Speaking the day before Earth Day, Hudson turned to the “slow moving catastrophe” of “anthropogenic climate change.”

“Such knowledge is one of the penalties of a liberal arts education and so too is the compassion we feel for those hard pressed island families,” Hudson said. “Such an education means we connect fact with value, and understand our responsibilities to others as liberally educated citizens.  And it also may mean a hopeful kind of sorrow, an extension of ethical consideration to our nonhuman relations. As Leopold put it, 'For one species to mourn another is a new thing under the sun.' 

"Perhaps, I wonder, if this might be a kind of evolution that is the gift of such a place as Wabash."
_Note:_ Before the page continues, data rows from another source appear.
import Summits.Ventures.Crystal3D.Theorems.StickyWulffConstantGenericWallFloorStackWalkInjectiveSteer
import HarnessLib

/-!
# `top ↦ end state` is injective for ANY steering vector — grain 2 (walkers launched DOWNWARD from the top sample)
# (crux `GenericWallFloor`, stmt-Ventures-19480, line `WallLedgerG`; mirror of `…StackWalkInjectiveSteer`)

HONEST FRAMING. Venture `Summits/Ventures/Crystal3D` (cell `crystal3d-full`), helper `--supports` the crux
`GenericWallFloor` of `route-Ventures-StickyWulffConstant`, REGISTERED line `WallLedgerG`, open stub
`stub_twoSlabAdhesion`.  Structure only (census-free); F-C1 not moved; NOT the crux, no ledger here.

`…StackWalkInjectiveSteer` (19480-p1 g8) proves the steering-free injectivity of `top ↦ end state` for a family whose launch
slot RISES in true height (`0 < δ ≤ (A u)₂`) above the FLOOR of the configuration (`∀ q ∈ X, a ≤ q₂`): the backward line
of a bottom state descends, so it is short, stays in the sealed sample, and meets no twin cap
(`not_twinCap_of_floor_sample`).  This file is the MIRROR for the top grain, whose walkers are launched DOWNWARD
(`0 < δ ≤ −(A u)₂`) below the CEILING (`∀ q ∈ X, q₂ ≤ b`): the backward line ascends toward the ceiling and
`not_twinCap_of_ceiling_sample` (`…SealedStates`) excludes the pops.  Same proofs, inequalities reversed:
* `walkRun_back_line_down`, `walkRun_ne_start_steer_down`, **`walkRun_start_injective_steer_down`** — tops region: balls
  FULL in `A`, height `≥ a + 1`, lateral radius `≤ r`, room `r + (b − 1 − a)/δ ≤ ρ − 2`.
It is the injectivity input of the DOWN twin of the W1-conditional one-sided ledger (`…StackLedgerOneSidedDirs`, 19480-p2 g8).
WHAT THIS IS NOT: no ledger; F-C1 not moved.
-/

noncomputable section

namespace Summit.Ventures.Crystal3D.Theorems

open Finset
open Literature.MathematicalPhysics.StatisticalMechanics (fccStacking)
open scoped InnerProductSpace

variable {X : Finset (EuclideanSpace ℝ (Fin 3))}

section SteerDown

variable (hX : ∀ p ∈ X, ∀ q ∈ X, p ≠ q → 1 ≤ dist p q)
  {s₀ : EuclideanSpace ℝ (Fin 3)} (hs₀ : s₀ ∈ fccSlots)
  (hcert : ExactOnly 0 (fccSlots.filter fun w => 0 < ⟪w, s₀⟫_ℝ))
  {z : EuclideanSpace ℝ (Fin 3)} (hz : ‖z‖ = 1)
  (A : EuclideanSpace ℝ (Fin 3) ≃ₗᵢ[ℝ] EuclideanSpace ℝ (Fin 3)) (t₀ : EuclideanSpace ℝ (Fin 3))
  {u : EuclideanSpace ℝ (Fin 3)} (hu : u ∈ fccSlots) (hsteep : Real.sqrt 2 / 2 ≤ ⟪A u, z⟫_ℝ)
  {δ : ℝ} (hδ : 0 < δ) (hdown : δ ≤ -(A u) 2)
  (P : Finset (EuclideanSpace ℝ (Fin 3))) {a b ρ r : ℝ} (hρ2 : 2 ≤ ρ) (hab : a + 2 ≤ b) (hPX : P ⊆ X)
  (hP : ∀ p, p ∈ P ↔ (p ∈ (fun q => A q + t₀) '' fccStacking 1 (Real.sqrt (2 / 3)) ∧
    a ≤ p 2 ∧ p 2 ≤ b ∧ p 0 ^ 2 + p 1 ^ 2 ≤ ρ ^ 2))
  (hceil : ∀ q ∈ X, q 2 ≤ b) (hr : 0 ≤ r) (hroom : r + (b - 1 - a) / δ ≤ ρ - 2)

include hX hs₀ hcert hz hu hδ hdown hρ2 hab hPX hP hceil hr hroom in
/-- **The backward line (downward family).**  `s` valid (`WalkInv`, `StackWF`), at time `k` in the bottom state at a lattice
ball `q` of the top sample's column (`q₂ ≥ a + 1`, lateral radius `≤ r`), having moved at every time `< k`: then for every
`j ≤ k` the state at time `k − j` is `(q − j·A u, [⟨A, u, 0⟩])`. -/
theorem walkRun_back_line_down {s : EuclideanSpace ℝ (Fin 3) × List WalkEntry} (hI : WalkInv X z s) (hW : StackWF z s.2)
    {k : ℕ} {q : EuclideanSpace ℝ (Fin 3)} (hq : walkRun X z k s = (q, [⟨A, u, 0⟩]))
    (hqΛ : q ∈ (fun p => A p + t₀) '' fccStacking 1 (Real.sqrt (2 / 3))) (hqa : a + 1 ≤ q 2)
    (hqr : q 0 ^ 2 + q 1 ^ 2 ≤ r ^ 2) (hmoves : ∀ τ, τ < k → walkStep X z (walkRun X z τ s) ≠ none) :
    ∀ j, j ≤ k → walkRun X z (k - j) s = (q - (j : ℝ) • A u, [⟨A, u, 0⟩]) := by
  have hAu : ‖A u‖ = 1 := by rw [LinearIsometryEquiv.norm_map, norm_eq_one_of_mem_fccSlots hu]
  intro j
  induction j with
  | zero => intro _; simpa using hq
  | succ j IH =>
    intro hjk
    have hj : j ≤ k := Nat.le_of_succ_le hjk
    have hprev := IH hj
    -- the state one step earlier
    set τ := k - (j + 1) with hτ
    have hτk : τ < k := by omega
    have hτ1 : k - j = τ + 1 := by omega
    obtain ⟨hIτ, hWτ⟩ := walkRun_valid hX hs₀ hcert hz τ hI hW
    have hstep1 : walkRun X z 1 (walkRun X z τ s) = (q - (j : ℝ) • A u, [⟨A, u, 0⟩]) := by
      rw [← walkRun_succ', ← hτ1]; exact hprev
    -- it moved at time `τ`
    rcases hws : walkRun X z τ s with ⟨yw, stk⟩
    rw [hws] at hIτ hWτ hstep1
    cases hst : walkStep X z (yw, stk) with
    | none => exact absurd hst (by have := hmoves τ hτk; rwa [hws] at this)
    | some v =>
      rw [walkRun_succ_of_some X z 0 hst, walkRun_zero] at hstep1
      subst hstep1
      obtain ⟨hywX, hSw, ew, rw', hstk, -⟩ := hIτ
      simp only at hstk hSw hywX
      subst hstk
      rcases walkStep_cases hst with ⟨-, hs⟩ | ⟨n, hcap, ⟨e', rest', hrr, hn, hs⟩ | ⟨-, hs⟩⟩
      · -- FULL: the predecessor is `q − (j+1)·A u` with the bottom stack
        injection hs with hy hl
        injection hl with hew hrw
        subst hew; subst hrw
        have hy : yw + A u = q - (j : ℝ) • A u := by first | exact hy | exact hy.symm
        have hyw : yw = q - ((j + 1 : ℕ) : ℝ) • A u := by
          rw [eq_sub_iff_add_eq] at hy ⊢
          rw [← hy]; push_cast; module
        rw [hyw]
      · -- POP: `yw = q − (j+1)·A u` would be a twin cap at a lattice ball of the sample column: impossible
        exfalso
        subst hrr
        injection hs with hy hl
        injection hl with he' hrest
        subst he'
        have hy : yw + A u = q - (j : ℝ) • A u := by first | exact hy | exact hy.symm
        have hyw : yw = q - ((j + 1 : ℕ) : ℝ) • A u := by
          rw [eq_sub_iff_add_eq] at hy ⊢
          rw [← hy]; push_cast; module
        obtain ⟨hSo, hLi, -⟩ := hSw
        obtain ⟨hdir, hnn, hmenu₁, -, -, -, -⟩ := hSo
        subst hn
        -- the lower frame is `A`, the upper its twin across `ew.nrm`
        have hback : ∀ x, A x = ew.frame x - (2 * ⟪ew.frame x, ew.nrm⟫_ℝ) • ew.nrm := twin_symm A ew.frame hnn hLi.1
        have hmenuA := menu_reflect ew.frame A hnn hmenu₁ hback
        -- `yw` is a lattice ball, above `a + 1`, off the rim by `2`
        have hywΛ : yw ∈ (fun p => A p + t₀) '' fccStacking 1 (Real.sqrt (2 / 3)) := by
          rw [hyw]; exact sub_natCast_smul_mem_movedFcc A t₀ hqΛ hu (j + 1)
        have hy2 : yw 2 = q 2 - ((j + 1 : ℕ) : ℝ) * (A u) 2 := by
          rw [hyw]; simp [PiLp.sub_apply, PiLp.smul_apply]
        have hjpos : (0 : ℝ) ≤ ((j + 1 : ℕ) : ℝ) := by positivity
        have hywa : a + 1 ≤ yw 2 := by
          rw [hy2]; nlinarith [mul_nonneg hjpos (hδ.le.trans hdown)]
        -- the number of backward steps is bounded by the ceiling: `(j+1)·δ ≤ b − 1 − a`
        have hyb : yw 2 ≤ b := hceil yw hywX
        have hsteps : ((j + 1 : ℕ) : ℝ) ≤ (b - 1 - a) / δ := by
          rw [le_div_iff₀ hδ]
          have h1 : ((j + 1 : ℕ) : ℝ) * δ ≤ ((j + 1 : ℕ) : ℝ) * (-(A u) 2) := mul_le_mul_of_nonneg_left hdown hjpos
          linarith [hy2, hyb, hqa]
        have hywr : yw 0 ^ 2 + yw 1 ^ 2 ≤ (ρ - 2) ^ 2 := by
          have h1 := lateral_sq_sub_natCast_smul_le hr hAu hqr (j + 1)
          rw [← hyw] at h1
          have h2 : r + ((j + 1 : ℕ) : ℝ) ≤ ρ - 2 := by linarith
          have h3 : 0 ≤ r + ((j + 1 : ℕ) : ℝ) := by positivity
          exact h1.trans (by nlinarith)
        exact not_twinCap_of_ceiling_sample hX A t₀ P a b ρ hρ2 hab hPX hP hceil hywΛ hywa hywr ew.frame hnn hmenuA
          hLi.1 ew.dir hcap
      · -- PUSH: two levels
        exfalso
        rw [pushMove_eq] at hs
        injection hs with _ hl
        injection hl with _ hl'
        first | exact List.cons_ne_nil _ _ hl' | exact List.cons_ne_nil _ _ hl'.symm

include hX hs₀ hcert hz hu hsteep hδ hdown hρ2 hab hPX hP hceil hr hroom in
/-- **No walker visits the start state of another top — any steering, downward family.**  `S ⊆ P` the tops' region (balls
FULL in `A`, height `≥ a + 1`, lateral radius `≤ r`), run-convex along `A u`; if the walker launched from the top `t′ ∈ S` is
at time `i` in the start state `(t + A u, [⟨A,u,0⟩])` of `t ∈ S`, then `t = t′`. -/
theorem walkRun_ne_start_steer_down (S : Finset (EuclideanSpace ℝ (Fin 3))) (hSP : S ⊆ P)
    (hS : ∀ p ∈ S, a + 1 ≤ p 2 ∧ p 0 ^ 2 + p 1 ^ 2 ≤ r ^ 2) (hfullS : ∀ p ∈ S, ∀ w ∈ fccSlots, p + A w ∈ X)
    (hconv : ∀ p ∈ S, ∀ i : ℕ, 1 ≤ i → p + ((i : ℕ) : ℝ) • A u ∈ S → p + A u ∈ S)
    {t t' : EuclideanSpace ℝ (Fin 3)} (ht : t ∈ S) (ht' : t' ∈ S) (htop' : t' + A u ∉ S) :
    ∀ i : ℕ, walkRun X z i (t' + A u, [⟨A, u, 0⟩]) = (t + A u, [⟨A, u, 0⟩]) → t = t' := by
  intro i
  induction i with
  | zero =>
    intro h
    rw [walkRun_zero] at h
    exact (add_right_cancel (Prod.mk.inj h).1).symm
  | succ i IH =>
    intro h
    have ht'X : t' ∈ X := hPX (hSP ht')
    have hI₀ : WalkInv X z (t' + A u, [⟨A, u, 0⟩]) := walkInv_start A ht'X (hfullS t' ht') hu hsteep
    have hW₀ : StackWF z ([⟨A, u, 0⟩] : List WalkEntry) := stackWF_start z A u
    rw [walkRun_succ'] at h
    obtain ⟨hwI, hwW⟩ := walkRun_valid hX hs₀ hcert hz i hI₀ hW₀
    rcases hws : walkRun X z i (t' + A u, [⟨A, u, 0⟩]) with ⟨yw, stk⟩
    rw [hws] at h hwI hwW
    cases hstep : walkStep X z (yw, stk) with
    | none =>
      rw [walkRun_succ_of_none X z 0 hstep] at h
      exact IH (hws.trans h)
    | some v =>
      rw [walkRun_succ_of_some X z 0 hstep, walkRun_zero] at h
      subst h
      obtain ⟨-, hSw, ew, rw', hstk, -⟩ := hwI
      simp only at hstk hSw
      subst hstk
      rcases walkStep_cases hstep with ⟨-, hs⟩ | ⟨n, hcap, ⟨e', rest', hrr, hn, hs⟩ | ⟨-, hs⟩⟩
      · -- FULL: the walker was at `(t, bottom)` at time `i`, having moved at all times `≤ i`; run the backward line
        injection hs with hy hl
        injection hl with hew hrw
        subst hew; subst hrw
        have hy' : yw + A u = t + A u := by first | exact hy | exact hy.symm
        have hyt : t = yw := (add_right_cancel hy').symm
        subst hyt
        have hmoves : ∀ τ, τ < i → walkStep X z (walkRun X z τ (t' + A u, [⟨A, u, 0⟩])) ≠ none := by
          intro τ hτ
          have hi : walkStep X z (walkRun X z i (t' + A u, [⟨A, u, 0⟩])) ≠ none := by rw [hws, hstep]; simp
          exact walkStep_ne_none_of_later z _ hτ.le hi
        have hline := walkRun_back_line_down hX hs₀ hcert hz A t₀ hu hδ hdown P hρ2 hab hPX hP hceil hr hroom hI₀ hW₀
          hws ((hP _).1 (hSP ht)).1 (hS _ ht).1 (hS _ ht).2 hmoves i le_rfl
        rw [Nat.sub_self, walkRun_zero] at hline
        have hpos : t' + A u = t - (i : ℝ) • A u := (Prod.mk.inj hline).1
        -- so `t = t′ + (i+1)·A u` lies on `t′`'s line inside `S`: `t′` is not a top
        have hti : t' + (((i + 1 : ℕ)) : ℝ) • A u = t := by
          rw [eq_sub_iff_add_eq] at hpos
          rw [← hpos]; push_cast; module
        exact absurd (hconv t' ht' (i + 1) (by omega) (by rw [hti]; exact ht)) htop'
      · -- POP: `t` would be an exact cap of the twin frame, but `t` is full in `A`
        exfalso
        subst hrr
        injection hs with hy hl
        injection hl with he' hrest
        subst he'
        have hy' : yw + A u = t + A u := by first | exact hy | exact hy.symm
        have hyt : t = yw := (add_right_cancel hy').symm
        subst hyt
        subst hn
        obtain ⟨hSo, hLi, -⟩ := hSw
        exact false_of_full_of_pop hX hSo hLi hcap (hfullS _ ht)
      · -- PUSH: the stack would have two levels
        exfalso
        rw [pushMove_eq] at hs
        injection hs with _ hl
        injection hl with _ hl'
        first | exact List.cons_ne_nil _ _ hl' | exact List.cons_ne_nil _ _ hl'.symm

include hX hs₀ hcert hz hu hsteep hδ hdown hρ2 hab hPX hP hceil hr hroom in
/-- **`top ↦ end state` is injective for any steering, downward family.**  Two tops of `S` whose walks are in the same state
after `N` steps are equal. -/
theorem walkRun_start_injective_steer_down (S : Finset (EuclideanSpace ℝ (Fin 3))) (hSP : S ⊆ P)
    (hS : ∀ p ∈ S, a + 1 ≤ p 2 ∧ p 0 ^ 2 + p 1 ^ 2 ≤ r ^ 2) (hfullS : ∀ p ∈ S, ∀ w ∈ fccSlots, p + A w ∈ X)
    (hconv : ∀ p ∈ S, ∀ i : ℕ, 1 ≤ i → p + ((i : ℕ) : ℝ) • A u ∈ S → p + A u ∈ S)
    {t t' : EuclideanSpace ℝ (Fin 3)} (ht : t ∈ S) (htop : t + A u ∉ S) (ht' : t' ∈ S) (htop' : t' + A u ∉ S) {N : ℕ}
    (h : walkRun X z N (t + A u, [⟨A, u, 0⟩]) = walkRun X z N (t' + A u, [⟨A, u, 0⟩])) : t = t' := by
  have hI : WalkInv X z (t + A u, [⟨A, u, 0⟩]) := walkInv_start A (hPX (hSP ht)) (hfullS t ht) hu hsteep
  have hI' : WalkInv X z (t' + A u, [⟨A, u, 0⟩]) := walkInv_start A (hPX (hSP ht')) (hfullS t' ht') hu hsteep
  rcases walkRun_eq_walkRun_orbit hX hs₀ hcert hz N hI (stackWF_start z A u) hI' (stackWF_start z A u) h with
    ⟨j, hj⟩ | ⟨j, hj⟩
  · exact (walkRun_ne_start_steer_down hX hs₀ hcert hz A t₀ hu hsteep hδ hdown P hρ2 hab hPX hP hceil hr hroom S hSP hS
      hfullS hconv ht' ht htop j hj).symm
  · exact walkRun_ne_start_steer_down hX hs₀ hcert hz A t₀ hu hsteep hδ hdown P hρ2 hab hPX hP hceil hr hroom S hSP hS
      hfullS hconv ht ht' htop' j hj

end SteerDown

end Summit.Ventures.Crystal3D.Theorems

end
Wednesday’s farewell reading picked up where Hudson’s Chapel Talk left off—with the natural world and the poem “For Wang Wei” (“I need to learn the character for silence.”) But Hudson quickly moved on to “A Familiar Song” and “April 19,” works about his son, Ian, who was injured at birth, was a poet himself, and died in 2002 at age 19. (“’Not half of your fears for him/will come true. He will surprise/you with his accomplishments.’”) “Burro” and “A Father Born” speak to the experience of being a father. Hudson called “Morning Rounds,” about carrying his daughter, Alix, when she was a baby, “a poem of gratitude.” “Above the Gunnison,” also about Alix, seems a wide-eyed revel in that thanks.

Following two lighter poems and plenty of comic relief, Hudson read from Swimming the Acheron, a finalist for the 2014 National Poetry Series.

And after reading “the most serious Christian poem” he’s written, Hudson read “Sugar Creek Sutras,” which he described as “the most serious Buddhist poem I’ve written.”

“There are energies at work in this world that we only now and then are aware of,” Hudson said. He talked about his process of writing: “I go into a place of being still; if you do that, you’ll never go dry.”

Hudson’s Chapel Talk and reading made for a week of realizing why a College poet is not a luxury, but a necessity.

And there was a glimpse of legacy in Batchelder’s remarkable introduction: “Perhaps the most important thing that I have learned from Professor Hudson is that what we write, while we hope it may move and shape the way people see the world, is not as important as why we write.”